■ REQUIRED WORK ■
Begin with the line containing "is flagged as" and copy every line after it to the end of the entries, exactly, leaving out the lines before it.

■ Saved entries ■
┌────────

import Mathlib.RingTheory.MvPolynomial.Homogeneous
import Mathlib.Algebra.MvPolynomial.PDeriv
import Mathlib.LinearAlgebra.Matrix.Determinant.Basic
import Mathlib.AlgebraicGeometry.Birational.RationalMap
import Literature.AlgebraicGeometry.Motives.CompleteIntersection
import Literature.AlgebraicGeometry.Motives.SmoothHypersurfaceScheme
import HarnessLib

/-!
# Delsarte polynomials, invertible polynomials and pencils, Delsarte complete intersections

Topic `AlgebraicGeometry/Motives`. Vocabulary requested by route `HodgeConjecture/KatzUnwinding`
(definition item `defn-IsDelsarteCompleteIntersection`, for the informal items
`DelsarteTowerEndgame` / `KummerEndgame` and the glue `DominantDescent`): the "Fermat-domination
endgame" needs to *say* that a variety is a Delsarte hypersurface / complete intersection, that a
polynomial is invertible (Berglund–Hübsch–Krawitz) and belongs to an invertible pencil, and to
*cite* the fact that Delsarte hypersurfaces are dominated by Fermat varieties (Shioda maps).

## Contents (source item → Lean declaration → status)

| source | Lean | status |
|---|---|---|
| `F_A = Σᵢ ∏ⱼ xⱼ^{aᵢⱼ}` [DoranEtAl2018 §1.2; Kloosterman2017 §1] | `Delsarte.polynomial R A` | def + `isHomogeneous_polynomial`, `polynomial_diagonal` (`F_{d·1} = Σ xᵢᵈ` = `fermatPolynomial`) |
| Shioda map `φ_B : y ↦ x = y^B`, `F_A(y^B) = F_{AB}(y)` [Kelly2013 §3; Kloosterman2017 §2; Shioda1986] | `Delsarte.bind₁_polynomial` | **proved** |
| invertible polynomial (`det A ≠ 0`, quasi-homogeneous, isolated critical point at `0`) [DoranEtAl2018 §1.2] | `IsInvertiblePolynomial A` (+ `Delsarte.IsQuasiHomogeneousWith`, `Delsarte.criticalLocus`) | def; `isInvertiblePolynomial_diagonal` (Fermat type `Σ xᵢᵐ`, `m ≥ 2`) **proved** |
| invertible pencil `F_{A,ψ} = F_A - ψ x₀⋯xₙ` [DoranEtAl2018 §1.2, (1.2.3)]; monomial deformation `F_A - ψ ∏ xⱼ^{aⱼ}` [Kloosterman2017 Def. 2.5; Katz2009 §1] | `Delsarte.pencil`, `Delsarte.deformation` | defs + `isHomogeneous_pencil` (Calabi–Yau row sums), `pencil_diagonal` (the Dwork pencil `Σ xᵢᵈ - ψ ∏ xᵢ`) |
| Delsarte hypersurface (coefficient matrix: `det A ≠ 0`, positive weights, a zero in each column) [Kloosterman2017 Def. 2.1, 2.5; Shioda1986] | `IsDelsarteHypersurface n X` | def; `IsFermatVariety.isDelsarteHypersurface`, `isDelsarteHypersurface_hypersurface_fermat` **proved** (non-vacuity) |
| Delsarte complete intersection (square invertible total exponent matrix, `r` block equations, expected dimension) [route KatzUnwinding; `r = 1` = Kloosterman2017 Def. 2.5] | `IsDelsarteCompleteIntersection N r X` (+ `Delsarte.blockPolynomial`) | def; `IsDelsarteHypersurface.isDelsarteCompleteIntersection` (`r = 1`) **proved** |
| Fermat cover: `X_A` is birational to `X_{dI}/G`, `G` finite diagonal; `Y* → X*` surjective [Kelly2013 Thm 3.1 = Bini2011 Thm 3.1; Kloosterman2017 §2; Shioda1986] | `DelsarteFermatCover` | named fact (`def … : Prop`, D-0014), vendored as the *dominant rational map* consequence |

## Sources read

* [DoranEtAl2018] C. F. Doran, T. L. Kelly, A. Salerno, S. Sperber, J. Voight, U. Whitcher, *Zeta
  functions of alternate mirror Calabi–Yau families*, Israel J. Math. 228 (2018), §1.2
  (arXiv:1612.09249, read pp. 3–4): invertible polynomial, dual weights, invertible pencil
  `F_{A,ψ} = Σᵢ ∏ⱼ xⱼ^{aᵢⱼ} - dᵀψ x₀⋯xₙ`, Kreuzer–Skarke atomic types.
* [Kloosterman2017] R. Kloosterman, *Zeta functions of monomial deformations of Delsarte
  hypersurfaces*, SIGMA 13 (2017) 087, §§1–2 (arXiv:1706.01626, read pp. 2, 4): Def. 2.1
  (coefficient matrix, map matrix `B = dA⁻¹`, weight vector `B(1,…,1)ᵀ`, deformation vector),
  Def. 2.5 (Delsarte hypersurface `X_0`, monomial deformation `X_λ`), the rational (Galois) map
  `Y_λ ⇢ X_λ` from the Fermat deformation `Σ yᵢᵈ + λ ∏ yᵢ^{bᵢ}`, Lemma 2.4 and the surjections
  `Y*_λ → X*_λ` on torus parts.
* [Kelly2013] T. L. Kelly, *Berglund–Hübsch–Krawitz mirrors via Shioda maps*, ATMP 17 (2013), §§2–3
  (arXiv:1304.3417, read pp. 5, 8–9): the Shioda maps `φ_B`, `φ_{Bᵀ}`, `F_{dI}`, Thm. 3.1
  (= [Bini2011, Thm. 3.1]): `X_A` and `X_{Aᵀ}` are birational to quotients of the Fermat variety
  `X_{dI}` by finite diagonal groups.
* [Shioda1986] T. Shioda, Amer. J. Math. 108 (1986), 415–432 (Delsarte surfaces; the origin of the
  Shioda map) — cited through the three sources above (not held).

## Design notes

* Everything algebraic is over an arbitrary commutative (semi)ring `R` and arbitrary finite index
  types (`A : Matrix ι σ ℕ`: `ι` monomials, `σ` variables); the sources take `A ∈ M_{n+1}(ℤ_{≥0})`
  square, which is the case `ι = σ = Fin (n + 1)`. Coefficients other than `1` are not allowed
  (over an algebraically closed field they can be scaled away when `det A ≠ 0`).
* The parameter of the pencil is not rescaled: [DoranEtAl2018] write `F_A - dᵀψ x₀⋯xₙ` (`dᵀ` the sum
  of the dual weights), [Kloosterman2017] `F_A + λ ∏ xᵢ^{aᵢ}`; ours is `F_A - ψ · (monomial)`, so
  their families are `pencil R A (dᵀψ)`, `deformation R A a (-λ)`. The route `DworkPrymHodge` writes
  the Dwork sextic as `(Σ xᵢ⁶) - C (6ψ) ∏ xᵢ = pencil ℂ (6·1) (6ψ)` (`pencil_diagonal`).
* Scheme-side predicates follow `Motives/Sweep1` and `Motives/CompleteIntersection`: a variety
  "is" `V₊(F₁,…,F_r) ⊆ ℙᴺ_k` when it is reduced and admits a closed `k`-immersion onto that closed
  set (`IsHypersurfaceCutOutBy`, `IsCutOutBy`); hypersurfaces of dimension `n` live in `ℙⁿ⁺¹`
  (`n + 2` variables) as for `fermatPolynomial` / `IsFermatVariety`. Being a *complete* intersection
  is recorded by the expected dimension `schemeDim X + r = N` (the tree's `schemeDim`); the finer
  scheme-theoretic condition (Jacobian / regular sequence) of `IsSmoothCompleteIntersection` is not
  imposed, since the towers of the route are singular in general.
* `IsDelsarteCompleteIntersection` for `r > 1` is NOT a notion from print (the sources treat
  hypersurfaces, `r = 1`); it is the componentwise extension the route asked for, and is flagged as
  such in its docstring. No fact is stated about it.
* `DelsarteFermatCover` is stated with Mathlib's rational maps (`Scheme.PartialMap`, a morphism on a
  dense open) and `IsDominant`; Mathlib has no quotient of a variety by a finite group, so the printed
  "birational to the quotient `X_{dI}/G`" is weakened to "dominated by `X_{dI}` through a rational
  map", which is what descent arguments (`DominantDescent`) consume. Hypotheses are those of
  [Kloosterman2017, Def. 2.1] in the projective case (constant row sums), with the map matrix given as
  an integer matrix `B` with `A B = d · 1`.

## What is NOT here

Weighted projective spaces (the sources' general setting `X_A ⊆ ℙ(w)`); the BHK dual group and
mirror statements; the domination of Delsarte *complete intersections* or of the *deformed* members
`X_λ` by Fermat-type varieties (Kloosterman's `Y_λ ⇢ X_λ`; only `λ = 0` is vendored); the total space
of a pencil as a scheme over `𝔸¹` (members are handled one `ψ` at a time, as in route
`DworkPrymHodge`); Kreuzer–Skarke's classification.
-/

noncomputable section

└────────

■ YOUR RESPONSE ■
  hypersurfaces, `r = 1`); it is the componentwise extension the route asked for, and is flagged as
  such in its docstring. No fact is stated about it.
* `DelsarteFermatCover` is stated with Mathlib's rational maps (`Scheme.PartialMap`, a morphism on a
  dense open) and `IsDominant`; Mathlib has no quotient of a variety by a finite group, so the printed
  "birational to the quotient `X_{dI}/G`" is weakened to "dominated by `X_{dI}` through a rational
  map", which is what descent arguments (`DominantDescent`) consume. Hypotheses are those of
  [Kloosterman2017, Def. 2.1] in the projective case (constant row sums), with the map matrix given as
  an integer matrix `B` with `A B = d · 1`.

## What is NOT here

Weighted projective spaces (the sources' general setting `X_A ⊆ ℙ(w)`); the BHK dual group and
mirror statements; the domination of Delsarte *complete intersections* or of the *deformed* members
`X_λ` by Fermat-type varieties (Kloosterman's `Y_λ ⇢ X_λ`; only `λ = 0` is vendored); the total space
of a pencil as a scheme over `𝔸¹` (members are handled one `ψ` at a time, as in route
`DworkPrymHodge`); Kreuzer–Skarke's classification.
-/

noncomputable section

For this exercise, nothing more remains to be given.